- _What this task involves_: Please print the entries below exactly, from the line with "crux (Conjecture 1" through the line with "differences and their left multiples;", including both of those lines and leaving out all others.

- _Available data_:
-------

import Summits.KontsevichZagierPeriods.KontsevichZagierPeriods.Theses.TerasomaMultiplication
import Summits.KontsevichZagierPeriods.KontsevichZagierPeriods.Theorems.CompleteModGammaSector.Negative.LoadBearing
import Literature.NumberTheory.Transcendental.KZProductIdeal
import Literature.NumberTheory.Transcendental.KZCalculusProofs
import Summits.KontsevichZagierPeriods.KontsevichZagierPeriods.Theorems.TerasomaMultiplicationCompleteModGammaSectorStubEulerInvolutionMove

/-!
# `CompleteModGammaSector` (stmt-KontsevichZagierPeriods-14233) — line `wolfart-collapses-to-huber-wustholz`

Crux proof SKELETON of the line lead (continuation seat c1), rebuilt against the three stubs
REGISTERED on the item by the crux planner (skeleton sha 03774e22b3d7, 2026-08-16T08:46Z; card
`Cruxes/CompleteModGammaSector/Ideas/wolfart-collapses-to-huber-wustholz.md`). The crux (Conjecture 1
of Kontsevich–Zagier for the Γ-enlarged calculus; kernel form `ker eval ≤ sector`,
`CompleteModGammaSectorNegative.completeModGammaSector_iff_ker_le`, landed) is reduced to:

* `stub_eulerTransformedRep` + `stub_eulerInvolutionMove` (the lead's reshape of the planner's
  `stub_eulerTransformationMove` into its existence half and its move half, recombined below as the
  sorry-free `eulerTransformationMove`) — Euler's transformation
  `₂F₁(a,b;c;λ) = (1−λ)^{c−a−b} ₂F₁(c−a,c−b;c;λ)` in Euler-integral form as ONE rule-(2) move: the
  involution `t ↦ (1−t)/(1−λt)` of `(0,1)` carries `[(0,1), α t^{b−1}(1−t)^{c−b−1}(1−λt)^{−a}]` onto
  `[(0,1), α' t^{c−b−1}(1−t)^{b−1}(1−λt)^{−(c−a)}]`, `α' = α(1−λ)^{c−a−b}` real algebraic
  (provable now: Mathlib's Jacobian change of variables + the tree's semialgebraic toolbox);
* `stub_eulerBetaTransfer` — the Wolfart sector, oriented `a + b ≤ c`, irreducible
  (`a, b, c−a, c−b ∉ ℤ`): an Euler integral at an algebraic argument whose value equals an algebraic
  multiple of a SINGLE Beta value is KZ-equivalent to that Beta representation (card:
  Wüstholz's analytic subgroup theorem ⇒ isogeny onto a Fermat factor ⇒ one-dimensional
  correspondence transfer; leans on the unproved 1-period transfer engine
  `LowDimension.LowdimHuberWustholzTransfer` stmt-0117 — summit-implied, OPEN);
* `stub_residualOffHypergeometric` — the RESIDUAL (GPC-strength, crux-implied, honest remainder of
  the line): every value-zero combination lies in the Γ-sector enlarged by the Euler–Beta pair
  differences and their left multiples;

composed in `CompleteModGammaSector_of`: the residual puts `ker eval` inside
`sector ⊔ closure{Euler–Beta generators}`; each generator `[r] − [ρ]` is a relation by
`stub_eulerBetaTransfer` when `a + b ≤ c` and by `eulerTransformationMove` (stubs 1a + 1b) + `stub_eulerBetaTransfer`
(applied to `(c−a, c−b, c)`) when `c < a + b` (`eulerBeta_mem_relations`); left multiples
`z · ([r] − [ρ])` are relations because `relations` is a left ideal
(`KZ.mul_mem_relations_left_holds`); hence `closure{…} ≤ relations ≤ sector` and the crux follows BY
NAME. No definition is introduced in this file (the generator set is written out in every
signature).

References: Kontsevich–Zagier 2001 §1.2; Andrews–Askey–Roy 1999 Thm 2.2.5 (Euler's transformation via
the Euler integral); Wolfart 1988; Huber–Wüstholz 2022 Ch. 6–8, Thm 13.3.
-/

noncomputable section

-- `Summit.KontsevichZagierPeriods.KontsevichZagierPeriods.…` is the tree's mandated layout (single-conjunct summit).
set_option linter.dupNamespace false

namespace Summit.KontsevichZagierPeriods.KontsevichZagierPeriods.CompleteModGammaSectorLine

open MeasureTheory Set
open Literature.NumberTheory.Transcendental
open Literature.NumberTheory.Transcendental.KZ
open Summit.KontsevichZagierPeriods.KontsevichZagierPeriods.Theses.TerasomaMultiplication
  (CompleteModGammaSector)
open Summit.KontsevichZagierPeriods.CompleteModGammaSectorNegative
  (sector completeModGammaSector_iff_ker_le)

/-! ## Registered stubs -/

/-! LANDED p96654 (lead -1): `stub_eulerTransformedRep`, `stub_eulerInvolutionMove` — imported from
`Theorems/TerasomaMultiplicationCompleteModGammaSectorStubEulerInvolutionMove.lean` (same namespace). -/

/-- STUB 2 (`EulerIntegralSingleBetaTransfer`, the Wolfart sector oriented `a + b ≤ c`; OPEN,
summit-implied): in the irreducible setting `a, b, c−a, c−b ∉ ℤ`, an Euler integral
`α ∫₀¹ t^{b−1}(1−t)^{c−b−1}(1−λt)^{−a} dt` at a real algebraic argument `λ ∈ (0,1)` whose value equals
`β B(x,y)` (`β` real algebraic, `x, y > 0` non-integers) is KZ-equivalent to the Beta representation.
Card: value equality ⇒ (Wüstholz) isogeny onto a Fermat factor ⇒ 1-dimensional correspondence
transfer (leans on the unproved engine stmt-0117). [cite: Wolfart1988, Satz 1] -/
theorem stub_eulerBetaTransfer : ∀ (a b c x y : ℚ) (lam α β : ℝ), Int.fract a ≠ 0 → Int.fract b ≠ 0 → Int.fract (c - a) ≠ 0 → Int.fract (c - b) ≠ 0 → 0 < b → b < c → a + b ≤ c → 0 < x → 0 < y → Int.fract x ≠ 0 → Int.fract y ≠ 0 → 0 < lam → lam < 1 → IsAlgebraic ℚ lam → IsAlgebraic ℚ α → IsAlgebraic ℚ β → ∀ (r ρ : IntegralRep 1), r.domain = {t | t 0 ∈ Set.Ioo (0:ℝ) 1} → Set.EqOn r.integrand (fun t => α * (t 0) ^ ((b : ℝ) - 1) * (1 - t 0) ^ ((c : ℝ) - (b : ℝ) - 1) * (1 - lam * t 0) ^ (-(a : ℝ))) r.domain → ρ.domain = {t | t 0 ∈ Set.Ioo (0:ℝ) 1} → Set.EqOn ρ.integrand (fun t => β * (t 0) ^ ((x : ℝ) - 1) * (1 - t 0) ^ ((y : ℝ) - 1)) ρ.domain → r.value = ρ.value → Equivalent r ρ := by
  sorry

/-- STUB 3 (RESIDUAL `ResidualOffHypergeometric`; OPEN, GPC-strength, crux-implied): every
value-zero formal combination lies in the Γ-sector enlarged by the Euler–Beta pair differences and
their left multiples — Conjecture 1 modulo Γ and modulo the Wolfart sector.
[cite: KontsevichZagier2001, §1.2 Conjecture 1] -/
theorem stub_residualOffHypergeometric : eval.ker ≤ sector ⊔ AddSubgroup.closure {d : FormalRep | ∃ (a b c x y : ℚ) (lam α β : ℝ) (r ρ : IntegralRep 1), (Int.fract a ≠ 0 ∧ Int.fract b ≠ 0 ∧ Int.fract (c - a) ≠ 0 ∧ Int.fract (c - b) ≠ 0) ∧ (0 < b ∧ b < c) ∧ (0 < x ∧ 0 < y ∧ Int.fract x ≠ 0 ∧ Int.fract y ≠ 0) ∧ (0 < lam ∧ lam < 1 ∧ IsAlgebraic ℚ lam ∧ IsAlgebraic ℚ α ∧ IsAlgebraic ℚ β) ∧ r.domain = {t | t 0 ∈ Set.Ioo (0:ℝ) 1} ∧ Set.EqOn r.integrand (fun t => α * (t 0) ^ ((b : ℝ) - 1) * (1 - t 0) ^ ((c : ℝ) - (b : ℝ) - 1) * (1 - lam * t 0) ^ (-(a : ℝ))) r.domain ∧ ρ.domain = {t | t 0 ∈ Set.Ioo (0:ℝ) 1} ∧ Set.EqOn ρ.integrand (fun t => β * (t 0) ^ ((x : ℝ) - 1) * (1 - t 0) ^ ((y : ℝ) - 1)) ρ.domain ∧ r.value = ρ.value ∧ (d = of r - of ρ ∨ ∃ z : FormalRep, d = z * (of r - of ρ))} := by
  sorry

/-! ## Glue (sorry-free): every Euler–Beta generator is a relation -/

/-- **Euler's transformation as a move** (the planner's original stub `stub_eulerTransformationMove`,
now DERIVED from stubs 1a + 1b): the Euler integral `[(0,1), α t^{b−1}(1−t)^{c−b−1}(1−λt)^{−a}]` is
KZ-equivalent to `[(0,1), α' t^{c−b−1}(1−t)^{b−1}(1−λt)^{−(c−a)}]` with `α' = α(1−λ)^{c−a−b}` real
algebraic. [cite: AndrewsAskeyRoy1999, Thm 2.2.5] -/
theorem eulerTransformationMove : ∀ (a b c : ℚ) (lam α : ℝ), 0 < b → b < c → 0 < lam → lam < 1 → IsAlgebraic ℚ lam → IsAlgebraic ℚ α → ∀ r : IntegralRep 1, r.domain = {t | t 0 ∈ Set.Ioo (0:ℝ) 1} → Set.EqOn r.integrand (fun t => α * (t 0) ^ ((b : ℝ) - 1) * (1 - t 0) ^ ((c : ℝ) - (b : ℝ) - 1) * (1 - lam * t 0) ^ (-(a : ℝ))) r.domain → ∃ (α' : ℝ) (r' : IntegralRep 1), IsAlgebraic ℚ α' ∧ r'.domain = {t | t 0 ∈ Set.Ioo (0:ℝ) 1} ∧ Set.EqOn r'.integrand (fun t => α' * (t 0) ^ ((c : ℝ) - (b : ℝ) - 1) * (1 - t 0) ^ ((b : ℝ) - 1) * (1 - lam * t 0) ^ (-((c : ℝ) - (a : ℝ)))) r'.domain ∧ Equivalent r r' := by
  intro a b c lam α hb0 hbc hl0 hl1 hlam hα r hrd hri
  obtain ⟨hα', r', hr'd, hr'i⟩ := stub_eulerTransformedRep a b c lam α hb0 hbc hl0 hl1 hlam hα
  exact ⟨_, r', hα', hr'd, fun t _ => by rw [hr'i],
    stub_eulerInvolutionMove a b c lam α hb0 hbc hl0 hl1 hlam hα r r' hrd hri hr'd fun t _ => by rw [hr'i]⟩

/-- **Both orientations of the Wolfart sector.** An irreducible Euler–Beta pair of equal value is a
KZ-equivalence: for `a + b ≤ c` this is `stub_eulerBetaTransfer`; for `c < a + b` apply Euler's
transformation move first (`eulerTransformationMove`), which lands in the parameters
`(c−a, c−b, c)` with `(c−a) + (c−b) ≤ c`, the same irreducibility data and the same value
(`KZ.Equivalent.value_eq_holds`), and compose. [cite: AndrewsAskeyRoy1999, Thm 2.2.5] -/
theorem eulerBeta_equivalent (a b c x y : ℚ) (lam α β : ℝ) (r ρ : IntegralRep 1)
    (ha : Int.fract a ≠ 0) (hb : Int.fract b ≠ 0) (hca : Int.fract (c - a) ≠ 0)
    (hcb : Int.fract (c - b) ≠ 0) (hb0 : 0 < b) (hbc : b < c) (hx : 0 < x) (hy : 0 < y)
    (hxf : Int.fract x ≠ 0) (hyf : Int.fract y ≠ 0) (hl0 : 0 < lam) (hl1 : lam < 1)
    (hlam : IsAlgebraic ℚ lam) (hα : IsAlgebraic ℚ α) (hβ : IsAlgebraic ℚ β)
    (hrd : r.domain = {t | t 0 ∈ Set.Ioo (0:ℝ) 1})
    (hri : Set.EqOn r.integrand (fun t => α * (t 0) ^ ((b : ℝ) - 1) * (1 - t 0) ^ ((c : ℝ) - (b : ℝ) - 1) *
      (1 - lam * t 0) ^ (-(a : ℝ))) r.domain)
    (hρd : ρ.domain = {t | t 0 ∈ Set.Ioo (0:ℝ) 1})
    (hρi : Set.EqOn ρ.integrand (fun t => β * (t 0) ^ ((x : ℝ) - 1) * (1 - t 0) ^ ((y : ℝ) - 1)) ρ.domain)
    (hv : r.value = ρ.value) : Equivalent r ρ := by
  rcases le_or_gt (a + b) c with h | h
  · exact stub_eulerBetaTransfer a b c x y lam α β ha hb hca hcb hb0 hbc h hx hy hxf hyf hl0 hl1 hlam
      hα hβ r ρ hrd hri hρd hρi hv
  · obtain ⟨α', r', hα', hr'd, hr'i, hrr'⟩ :=
      eulerTransformationMove a b c lam α hb0 hbc hl0 hl1 hlam hα r hrd hri
    have hv' : r'.value = ρ.value := (Equivalent.value_eq_holds hrr').symm.trans hv
    have hca' : Int.fract (c - (c - a)) ≠ 0 := by simpa using ha
    have hcb' : Int.fract (c - (c - b)) ≠ 0 := by simpa using hb
    have hr'i' : Set.EqOn r'.integrand (fun t => α' * (t 0) ^ (((c - b : ℚ) : ℝ) - 1) *
        (1 - t 0) ^ ((c : ℝ) - ((c - b : ℚ) : ℝ) - 1) * (1 - lam * t 0) ^ (-((c - a : ℚ) : ℝ)))
        r'.domain := by
      intro t ht
      rw [hr'i ht]
      have e1 : ((c : ℝ) - ((c - b : ℚ) : ℝ) - 1) = (b : ℝ) - 1 := by push_cast; ring
      have e2 : (((c - b : ℚ) : ℝ) - 1) = (c : ℝ) - (b : ℝ) - 1 := by push_cast; ring
      have e3 : (-((c - a : ℚ) : ℝ)) = -((c : ℝ) - (a : ℝ)) := by push_cast; ring
      simp only [e1, e2, e3]
    have h2 : Equivalent r' ρ :=
      stub_eulerBetaTransfer (c - a) (c - b) c x y lam α' β hca hcb hca' hcb' (by linarith)
        (by linarith) (by linarith) hx hy hxf hyf hl0 hl1 hlam hα' hβ r' ρ hr'd hr'i' hρd hρi hv'
    exact hrr'.trans h2

/-- The Euler–Beta generators (pair differences and their left multiples) are relations:
`eulerBeta_equivalent` and `relations` is a left ideal (`KZ.mul_mem_relations_left_holds`).
[cite: KontsevichZagier2001, §1.2] -/
theorem closure_eulerBeta_le_relations :
    AddSubgroup.closure {d : FormalRep | ∃ (a b c x y : ℚ) (lam α β : ℝ) (r ρ : IntegralRep 1),
      (Int.fract a ≠ 0 ∧ Int.fract b ≠ 0 ∧ Int.fract (c - a) ≠ 0 ∧ Int.fract (c - b) ≠ 0) ∧
      (0 < b ∧ b < c) ∧ (0 < x ∧ 0 < y ∧ Int.fract x ≠ 0 ∧ Int.fract y ≠ 0) ∧
      (0 < lam ∧ lam < 1 ∧ IsAlgebraic ℚ lam ∧ IsAlgebraic ℚ α ∧ IsAlgebraic ℚ β) ∧
      r.domain = {t | t 0 ∈ Set.Ioo (0:ℝ) 1} ∧
      Set.EqOn r.integrand (fun t => α * (t 0) ^ ((b : ℝ) - 1) * (1 - t 0) ^ ((c : ℝ) - (b : ℝ) - 1) *
        (1 - lam * t 0) ^ (-(a : ℝ))) r.domain ∧
      ρ.domain = {t | t 0 ∈ Set.Ioo (0:ℝ) 1} ∧
      Set.EqOn ρ.integrand (fun t => β * (t 0) ^ ((x : ℝ) - 1) * (1 - t 0) ^ ((y : ℝ) - 1)) ρ.domain ∧
      r.value = ρ.value ∧ (d = of r - of ρ ∨ ∃ z : FormalRep, d = z * (of r - of ρ))} ≤ relations := by
  rw [AddSubgroup.closure_le]
  rintro d ⟨a, b, c, x, y, lam, α, β, r, ρ, ⟨ha, hb, hca, hcb⟩, ⟨hb0, hbc⟩, ⟨hx, hy, hxf, hyf⟩,
    ⟨hl0, hl1, hlam, hα, hβ⟩, hrd, hri, hρd, hρi, hv, hd⟩
  have he : of r - of ρ ∈ relations :=
    eulerBeta_equivalent a b c x y lam α β r ρ ha hb hca hcb hb0 hbc hx hy hxf hyf hl0 hl1 hlam hα hβ
      hrd hri hρd hρi hv
  rcases hd with rfl | ⟨z, rfl⟩
  · exact he
  · exact mul_mem_relations_left_holds _ z he

/-! ## Composition -/

/-- **The crux from the registered stubs**: kernel form (`completeModGammaSector_iff_ker_le`), the
residual puts `ker eval` in `sector ⊔ closure{Euler–Beta generators}`, and the generators are
relations (`closure_eulerBeta_le_relations`), hence in `sector`.
[cite: KontsevichZagier2001, §1.2 Conjecture 1] -/
theorem CompleteModGammaSector_of : CompleteModGammaSector := by
  refine completeModGammaSector_iff_ker_le.mpr (le_trans stub_residualOffHypergeometric (sup_le le_rfl ?_))
  exact le_trans closure_eulerBeta_le_relations le_sup_left

/-! ## Sorry-free bookkeeping: the residual is crux-implied (no kill short of `¬` summit) -/

/-- The residual is crux-implied (`le_sup_left`). [folklore] -/
theorem residualOffHypergeometric_of_crux (h : CompleteModGammaSector) (S : AddSubgroup FormalRep) :
    eval.ker ≤ sector ⊔ S :=
  le_trans (completeModGammaSector_iff_ker_le.mp h) le_sup_left

end Summit.KontsevichZagierPeriods.KontsevichZagierPeriods.CompleteModGammaSectorLine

-------

- _Task output_:
`Cruxes/CompleteModGammaSector/Ideas/wolfart-collapses-to-huber-wustholz.md`). The crux (Conjecture 1
of Kontsevich–Zagier for the Γ-enlarged calculus; kernel form `ker eval ≤ sector`,
`CompleteModGammaSectorNegative.completeModGammaSector_iff_ker_le`, landed) is reduced to:

* `stub_eulerTransformedRep` + `stub_eulerInvolutionMove` (the lead's reshape of the planner's
  `stub_eulerTransformationMove` into its existence half and its move half, recombined below as the
  sorry-free `eulerTransformationMove`) — Euler's transformation
  `₂F₁(a,b;c;λ) = (1−λ)^{c−a−b} ₂F₁(c−a,c−b;c;λ)` in Euler-integral form as ONE rule-(2) move: the
  involution `t ↦ (1−t)/(1−λt)` of `(0,1)` carries `[(0,1), α t^{b−1}(1−t)^{c−b−1}(1−λt)^{−a}]` onto
  `[(0,1), α' t^{c−b−1}(1−t)^{b−1}(1−λt)^{−(c−a)}]`, `α' = α(1−λ)^{c−a−b}` real algebraic
  (provable now: Mathlib's Jacobian change of variables + the tree's semialgebraic toolbox);
* `stub_eulerBetaTransfer` — the Wolfart sector, oriented `a + b ≤ c`, irreducible
  (`a, b, c−a, c−b ∉ ℤ`): an Euler integral at an algebraic argument whose value equals an algebraic
  multiple of a SINGLE Beta value is KZ-equivalent to that Beta representation (card:
  Wüstholz's analytic subgroup theorem ⇒ isogeny onto a Fermat factor ⇒ one-dimensional
  correspondence transfer; leans on the unproved 1-period transfer engine
  `LowDimension.LowdimHuberWustholzTransfer` stmt-0117 — summit-implied, OPEN);
* `stub_residualOffHypergeometric` — the RESIDUAL (GPC-strength, crux-implied, honest remainder of
  the line): every value-zero combination lies in the Γ-sector enlarged by the Euler–Beta pair
  differences and their left multiples;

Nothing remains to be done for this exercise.